The State Revenue Alliance has counted roughly 40 bills this year that would levy taxes on the wealthy, according to Communications Director Jonathan Huskey. They include taxes on capital gains, estates, mansions, high-incomes, wealth and wealth proceeds.
High-income wealth taxes, one of the most popular approaches, fit easily into existing income tax codes, noted S&P Global Ratings analyst Savannah Gilmore.
High-income wealth taxes may promote interest in tax-exempt bonds.
Maine included a 2% income tax on high earners in its fiscal 2027 budget, which is projected to raise $133 million annually.
Rhode Island Gov. Dan McKee proposed a similar wealth tax in his executive budget. The proposal received pushback from businesses, Republicans as well as from progressive Democratic lawmakers who argued it didn't go far enough.
A committee in the Rhode Island House has advanced a budget with McKee's 3% tax on income over $1 million, which is projected to generate $135 million per year.

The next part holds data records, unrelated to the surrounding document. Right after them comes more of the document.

set_option maxHeartbeats 800000 in
/-- **The Corollary of Proposition 1 from Proposition 1, for `𝒜_G` — PROVED** (p. 176: "By
Cauchy's inequality and trivial estimate … one simply derives from Proposition 1 the Corollary";
Lemke Oliver p. 250, end of the proof of Lemma 3).  With `N = x^{1/15−ε}`, `D = x^{1−4ε}`,
`t = max(2, x^{14/15−ε})`: for `m < t` the trivial estimate `|B| ≤ ρ_G(m) ∑_{n<N} ρ_G(n)` and
`∑_{m≤y} ρ_G(m) ≤ C_G y`; for `t ≤ m < D` the dyadic classes `⌊log₂ m⌋ = i` (`≤ 2 log x` of them) lie
in blocks `M < m < 2M`, `M = 2^i − 1/4`, where Cauchy and Proposition 1 give
`(∑ |B|)² ≤ 16 C₁ x^{2−9ε/4}`. [cite: IwaniecInventiones1978, Corollary p. 176] -/
theorem proposition1G_corollary_of_prop1G (ha : 0 < a) (hirr : Irreducible (quadPoly a b c))
    (h1 : proposition1G a b c) : proposition1G_corollary a b c := by
  intro ε hε
  -- the degenerate case `ε ≥ 1/15`: the range `n < x^{1/15-ε} ≤ 1` is empty
  rcases le_or_gt (1 / 15) ε with hε15 | hε15
  · refine ⟨0, fun x bc hx hb hbs => ?_⟩
    have hN : ⌈x ^ (1 / 15 - ε)⌉₊ ≤ 1 := by
      refine Nat.ceil_le.mpr ?_
      rw [Nat.cast_one]
      exact Real.rpow_le_one_of_one_le_of_nonpos (by linarith) (by linarith)
    have hB : ∀ m, bilinearBG a b c x bc m (x ^ (1 / 15 - ε)) = 0 := fun m => by
      unfold bilinearBG
      refine Finset.sum_eq_zero fun n hn => ?_
      simp only [Finset.mem_filter, Finset.mem_Ico] at hn
      omega
    have h0 : ∑ m ∈ Finset.Ico 1 ⌈x ^ (1 - 4 * ε)⌉₊,
        |bilinearBG a b c x bc m (x ^ (1 / 15 - ε))| = 0 :=
      Finset.sum_eq_zero fun m _ => by rw [hB m, abs_zero]
    rw [h0, zero_mul]
  obtain ⟨C₁, hC₁⟩ := h1 ε hε
  obtain ⟨Cρ, hCρ0, hCρ⟩ := exists_sum_rhoG_le ha.ne' hirr
  set C₁' : ℝ := max C₁ 1 with hC₁'
  have hC₁'0 : 0 ≤ C₁' := le_trans zero_le_one (le_max_right _ _)
  have hC₁le : C₁ ≤ C₁' := le_max_left _ _
  refine ⟨9 * Cρ ^ 2 + 64 / ε * Real.sqrt C₁', fun x bc hx hb hbs => ?_⟩
  -- notation and basic sizes
  have hx0 : 0 < x := by linarith
  have hx1 : 1 ≤ x := by linarith
  set N : ℝ := x ^ (1 / 15 - ε) with hNdef
  set D : ℝ := x ^ (1 - 4 * ε) with hDdef
  set t : ℝ := max 2 (x ^ (14 / 15 - ε)) with htdef
  set K : ℕ := ⌈t⌉₊ with hKdef
  have hN1 : 1 ≤ N := Real.one_le_rpow hx1 (by linarith)
  have hDx : D ≤ x := by
    calc D = x ^ (1 - 4 * ε) := rfl
      _ ≤ x ^ (1 : ℝ) := Real.rpow_le_rpow_of_exponent_le hx1 (by linarith)
      _ = x := Real.rpow_one x
  have ht2 : 2 ≤ t := le_max_left _ _
  have ht0 : 0 < t := by linarith
  have htK : t ≤ K := Nat.le_ceil t
  have hxe : (1 : ℝ) ≤ x ^ (1 - ε) := Real.one_le_rpow hx1 (by linarith)
  set S := Finset.Ico 1 ⌈D⌉₊ with hS
  set g : ℕ → ℝ := fun m => |bilinearBG a b c x bc m N| with hg
  have hg0 : ∀ m, 0 ≤ g m := fun m => abs_nonneg _
  rw [← Finset.sum_filter_add_sum_filter_not S (fun m : ℕ => m < K) g]
  -- ### Part 1: `m < K`, the trivial estimate
  have hρN : ∑ n ∈ Finset.Ico 1 ⌈N⌉₊, (rhoG a b c n : ℝ) ≤ Cρ * (N + 2) := by
    calc ∑ n ∈ Finset.Ico 1 ⌈N⌉₊, (rhoG a b c n : ℝ)
        ≤ ∑ n ∈ Finset.Icc 1 ⌊max N 2⌋₊, (rhoG a b c n : ℝ) :=
          Finset.sum_le_sum_of_subset_of_nonneg (Ico_one_ceil_subset N)
            fun _ _ _ => Nat.cast_nonneg _
      _ ≤ Cρ * max N 2 := hCρ _ (le_max_right _ _)
      _ ≤ Cρ * (N + 2) := by
          refine mul_le_mul_of_nonneg_left (max_le (by linarith) (by linarith)) hCρ0.le
  have hρt : ∑ m ∈ S.filter (fun m : ℕ => m < K), (rhoG a b c m : ℝ) ≤ Cρ * t := by
    calc ∑ m ∈ S.filter (fun m : ℕ => m < K), (rhoG a b c m : ℝ) ≤
          ∑ m ∈ Finset.Icc 1 ⌊t⌋₊, (rhoG a b c m : ℝ) := by
          refine Finset.sum_le_sum_of_subset_of_nonneg (fun m hm => ?_) fun _ _ _ =>
            Nat.cast_nonneg _
          simp only [Finset.mem_filter, hS, Finset.mem_Ico] at hm
          rw [Finset.mem_Icc]
          refine ⟨hm.1.1, Nat.le_floor ?_⟩
          exact (Nat.lt_ceil.mp hm.2).le
      _ ≤ Cρ * t := hCρ t ht2
  have hpart1 : ∑ m ∈ S.filter (fun m : ℕ => m < K), g m ≤ 9 * Cρ ^ 2 * x ^ (1 - ε) := by
    calc ∑ m ∈ S.filter (fun m : ℕ => m < K), g m
        ≤ ∑ m ∈ S.filter (fun m : ℕ => m < K),
            (rhoG a b c m : ℝ) * ∑ n ∈ Finset.Ico 1 ⌈N⌉₊, (rhoG a b c n : ℝ) := by
          refine Finset.sum_le_sum fun m hm => ?_
          simp only [Finset.mem_filter, hS, Finset.mem_Ico] at hm
          exact abs_bilinearBG_le hx0.le hb (by omega) N
      _ = (∑ m ∈ S.filter (fun m : ℕ => m < K), (rhoG a b c m : ℝ)) *
            ∑ n ∈ Finset.Ico 1 ⌈N⌉₊, (rhoG a b c n : ℝ) := by rw [Finset.sum_mul]
      _ ≤ (Cρ * t) * (Cρ * (N + 2)) :=
          mul_le_mul hρt hρN (Finset.sum_nonneg fun _ _ => Nat.cast_nonneg _) (by positivity)
      _ ≤ (Cρ * (x ^ (14 / 15 - ε) + 2)) * (Cρ * (N + 2)) := by
          have : t ≤ x ^ (14 / 15 - ε) + 2 :=
            max_le (by linarith [Real.rpow_nonneg hx0.le (14 / 15 - ε)]) (by linarith)
          gcongr
      _ = Cρ ^ 2 * (x ^ (14 / 15 - ε) * N + 2 * x ^ (14 / 15 - ε) + 2 * N + 4) := by ring
      _ ≤ Cρ ^ 2 * (x ^ (1 - ε) + 2 * x ^ (1 - ε) + 2 * x ^ (1 - ε) + 4 * x ^ (1 - ε)) := by
          have e1 : x ^ (14 / 15 - ε) * N ≤ x ^ (1 - ε) := by
            rw [hNdef, ← Real.rpow_add hx0]
            exact Real.rpow_le_rpow_of_exponent_le hx1 (by linarith)
          have e2 : x ^ (14 / 15 - ε) ≤ x ^ (1 - ε) :=
            Real.rpow_le_rpow_of_exponent_le hx1 (by linarith)
          have e3 : N ≤ x ^ (1 - ε) := Real.rpow_le_rpow_of_exponent_le hx1 (by linarith)
          have hC2 : 0 ≤ Cρ ^ 2 := sq_nonneg _
          refine mul_le_mul_of_nonneg_left ?_ hC2
          linarith
      _ = 9 * Cρ ^ 2 * x ^ (1 - ε) := by ring
  -- ### Part 2: `K ≤ m < D`, dyadic classes and Proposition 1
  set I : ℕ := ⌊Real.logb 2 x⌋₊ with hIdef
  have hI : (I : ℝ) ≤ 2 * Real.log x := floor_logb_le x hx1
  set S₂ := S.filter (fun m : ℕ => ¬ m < K) with hS₂
  have hmemS₂ : ∀ m ∈ S₂, 1 ≤ m ∧ (m : ℝ) < D ∧ t ≤ m := by
    intro m hm
    simp only [hS₂, hS, Finset.mem_filter, Finset.mem_Ico, not_lt] at hm
    refine ⟨hm.1.1, Nat.lt_ceil.mp hm.1.2, htK.trans (by exact_mod_cast hm.2)⟩
  have hmaps : ∀ m ∈ S₂, Nat.log 2 m ∈ Finset.Icc 1 I := by
    intro m hm
    obtain ⟨hm1, hmD, htm⟩ := hmemS₂ m hm
    rw [Finset.mem_Icc]
    constructor
    · refine Nat.log_pos (by norm_num) ?_
      have : (2 : ℝ) ≤ m := ht2.trans htm
      exact_mod_cast this
    · refine le_floor_logb_of_pow_le hx0 ?_
      have h2 : ((2 ^ Nat.log 2 m : ℕ) : ℝ) ≤ m := by
        exact_mod_cast Nat.pow_log_le_self 2 (by omega)
      push_cast at h2
      linarith
  rw [← Finset.sum_fiberwise_of_maps_to hmaps]
  -- the bound for one class
  have hclass : ∀ i ∈ Finset.Icc 1 I,
      ∑ m ∈ S₂.filter (fun m : ℕ => Nat.log 2 m = i), g m ≤
        4 * Real.sqrt C₁' * x ^ (1 - 9 * ε / 8) := by
    intro i hi
    rw [Finset.mem_Icc] at hi
    have hbound0 : 0 ≤ 4 * Real.sqrt C₁' * x ^ (1 - 9 * ε / 8) := by positivity
    rcases (S₂.filter (fun m : ℕ => Nat.log 2 m = i)).eq_empty_or_nonempty with h0 | ⟨m₀, hm₀⟩
    · rw [h0, Finset.sum_empty]; exact hbound0
    rw [Finset.mem_filter] at hm₀
    obtain ⟨hm₀1, hm₀D, htm₀⟩ := hmemS₂ m₀ hm₀.1
    set M : ℝ := (2 : ℝ) ^ i - 1 / 4 with hMdef
    have h2i : (2 : ℝ) ≤ (2 : ℝ) ^ i := by
      calc (2 : ℝ) = 2 ^ 1 := by norm_num
        _ ≤ 2 ^ i := pow_le_pow_right₀ (by norm_num) hi.1
    have hM1 : 1 ≤ M := by rw [hMdef]; linarith
    -- every `m` of the class satisfies `M < m < 2M`
    have hmem : ∀ m ∈ S₂.filter (fun m : ℕ => Nat.log 2 m = i), M < m ∧ (m : ℝ) < 2 * M := by
      intro m hm
      rw [Finset.mem_filter] at hm
      obtain ⟨hm1, -, -⟩ := hmemS₂ m hm.1
      have hlo : ((2 ^ Nat.log 2 m : ℕ) : ℝ) ≤ m := by
        exact_mod_cast Nat.pow_log_le_self 2 (by omega)
      have hhi : ((m + 1 : ℕ) : ℝ) ≤ ((2 ^ (Nat.log 2 m + 1) : ℕ) : ℝ) := by
        exact_mod_cast Nat.lt_pow_succ_log_self (by norm_num) m
      rw [hm.2] at hlo hhi
      push_cast at hlo hhi
      constructor
      · rw [hMdef]; linarith
      · rw [hMdef]; linarith [pow_succ (2 : ℝ) i]
    have hMm₀ : M < m₀ := (hmem m₀ (Finset.mem_filter.mpr hm₀)).1
    have hm₀M : (m₀ : ℝ) < 2 * M := (hmem m₀ (Finset.mem_filter.mpr hm₀)).2
    have hMx : M < x := by linarith
    have hMD : M ≤ D := by linarith
    have hMt : x ^ (14 / 15 - ε) / 4 ≤ M := by
      have : x ^ (14 / 15 - ε) ≤ t := le_max_right _ _
      linarith
    -- Proposition 1 on the block
    have hP := hC₁ x M N bc hM1 hMx hN1 hb hbs
    have hP' : ∑ m ∈ (Finset.Icc 1 ⌈2 * M⌉₊).filter (fun m : ℕ => M < m ∧ (m : ℝ) < 2 * M),
        bilinearBG a b c x bc m N ^ 2 ≤
          C₁' * (1 + N ^ (7 / 2 : ℝ) * M ^ (-(5 / 4 : ℝ)) * x) * x ^ (1 + ε) := by
      refine hP.trans (mul_le_mul_of_nonneg_right (mul_le_mul_of_nonneg_right hC₁le ?_) ?_)
      · have : 0 ≤ N ^ (7 / 2 : ℝ) * M ^ (-(5 / 4 : ℝ)) * x := by positivity
        linarith
      · positivity
    have hblock := sq_sum_abs_bilinearBG_le hP' hM1
    have hsize := block_size_le (M := M) hC₁'0 hε hx hMt hMD
    -- the class is contained in the block
    have hsub : S₂.filter (fun m : ℕ => Nat.log 2 m = i) ⊆
        (Finset.Icc 1 ⌈2 * M⌉₊).filter (fun m : ℕ => M < m ∧ (m : ℝ) < 2 * M) := by
      intro m hm
      have hb2 := hmem m hm
      rw [Finset.mem_filter] at hm
      obtain ⟨hm1, -, -⟩ := hmemS₂ m hm.1
      rw [Finset.mem_filter, Finset.mem_Icc]
      refine ⟨⟨hm1, ?_⟩, hb2⟩
      have : (m : ℝ) ≤ ⌈2 * M⌉₊ := hb2.2.le.trans (Nat.le_ceil _)
      exact_mod_cast this
    have hle : ∑ m ∈ S₂.filter (fun m : ℕ => Nat.log 2 m = i), g m ≤
        ∑ m ∈ (Finset.Icc 1 ⌈2 * M⌉₊).filter (fun m : ℕ => M < m ∧ (m : ℝ) < 2 * M), g m :=
      Finset.sum_le_sum_of_subset_of_nonneg hsub fun _ _ _ => hg0 _
    refine hle.trans ?_
    -- take square roots
    have hsq : (∑ m ∈ (Finset.Icc 1 ⌈2 * M⌉₊).filter (fun m : ℕ => M < m ∧ (m : ℝ) < 2 * M),
        g m) ^ 2 ≤ (4 * Real.sqrt C₁' * x ^ (1 - 9 * ε / 8)) ^ 2 := by
      calc _ ≤ 16 * C₁' * x ^ (2 - 9 * ε / 4) := hblock.trans hsize
        _ = (4 * Real.sqrt C₁' * x ^ (1 - 9 * ε / 8)) ^ 2 := by
            have e : (x ^ (1 - 9 * ε / 8)) ^ 2 = x ^ (2 - 9 * ε / 4) := by
              rw [← Real.rpow_natCast, ← Real.rpow_mul hx0.le]; congr 1; push_cast; ring
            rw [mul_pow, mul_pow, Real.sq_sqrt hC₁'0, e]; ring
    exact (pow_le_pow_iff_left₀ (Finset.sum_nonneg fun _ _ => hg0 _) hbound0
      (by norm_num : (2 : ℕ) ≠ 0)).mp hsq
  have hpart2 : ∑ i ∈ Finset.Icc 1 I, ∑ m ∈ S₂.filter (fun m : ℕ => Nat.log 2 m = i), g m ≤
      64 / ε * Real.sqrt C₁' * x ^ (1 - ε) := by
    have hlog : Real.log x ≤ x ^ (ε / 8) / (ε / 8) :=
      Real.log_le_rpow_div hx0.le (by positivity)
    calc ∑ i ∈ Finset.Icc 1 I, ∑ m ∈ S₂.filter (fun m : ℕ => Nat.log 2 m = i), g m
        ≤ ∑ i ∈ Finset.Icc 1 I, 4 * Real.sqrt C₁' * x ^ (1 - 9 * ε / 8) :=
          Finset.sum_le_sum hclass
      _ = I * (4 * Real.sqrt C₁' * x ^ (1 - 9 * ε / 8)) := by simp
      _ ≤ (2 * Real.log x) * (4 * Real.sqrt C₁' * x ^ (1 - 9 * ε / 8)) :=
          mul_le_mul_of_nonneg_right hI (by positivity)
      _ ≤ (2 * (x ^ (ε / 8) / (ε / 8))) * (4 * Real.sqrt C₁' * x ^ (1 - 9 * ε / 8)) := by
          gcongr
      _ = 64 / ε * Real.sqrt C₁' * (x ^ (ε / 8) * x ^ (1 - 9 * ε / 8)) := by
          field_simp; ring
      _ = 64 / ε * Real.sqrt C₁' * x ^ (1 - ε) := by
          rw [← Real.rpow_add hx0]; congr 2; ring
  calc ∑ m ∈ S.filter (fun m : ℕ => m < K), g m +
        ∑ i ∈ Finset.Icc 1 I, ∑ m ∈ S₂.filter (fun m : ℕ => Nat.log 2 m = i), g m
      ≤ 9 * Cρ ^ 2 * x ^ (1 - ε) + 64 / ε * Real.sqrt C₁' * x ^ (1 - ε) :=
        add_le_add hpart1 hpart2
    _ = (9 * Cρ ^ 2 + 64 / ε * Real.sqrt C₁') * x ^ (1 - ε) := by ring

Washington's new wealth tax is projected to generate $3.5 billion, Huskey said, although it appears voters will have to approve the tax in November. Washington did not previously have an income tax.
Hawaii lawmakers in May voted to create a higher income tax bracket and cut income taxes for the lower brackets.
In California, voters will consider a different approach to a wealth tax in November. A ballot initiative would levy a one-time tax on billionaires' assets.
In New York City, lawmakers proposed an income tax on high earners to plug the city's budget deficit that needed state approval; instead, the state agreed to a "pied-a-terre" tax on luxury second homes. New York already has a "mansion tax" on high value real estate transactions.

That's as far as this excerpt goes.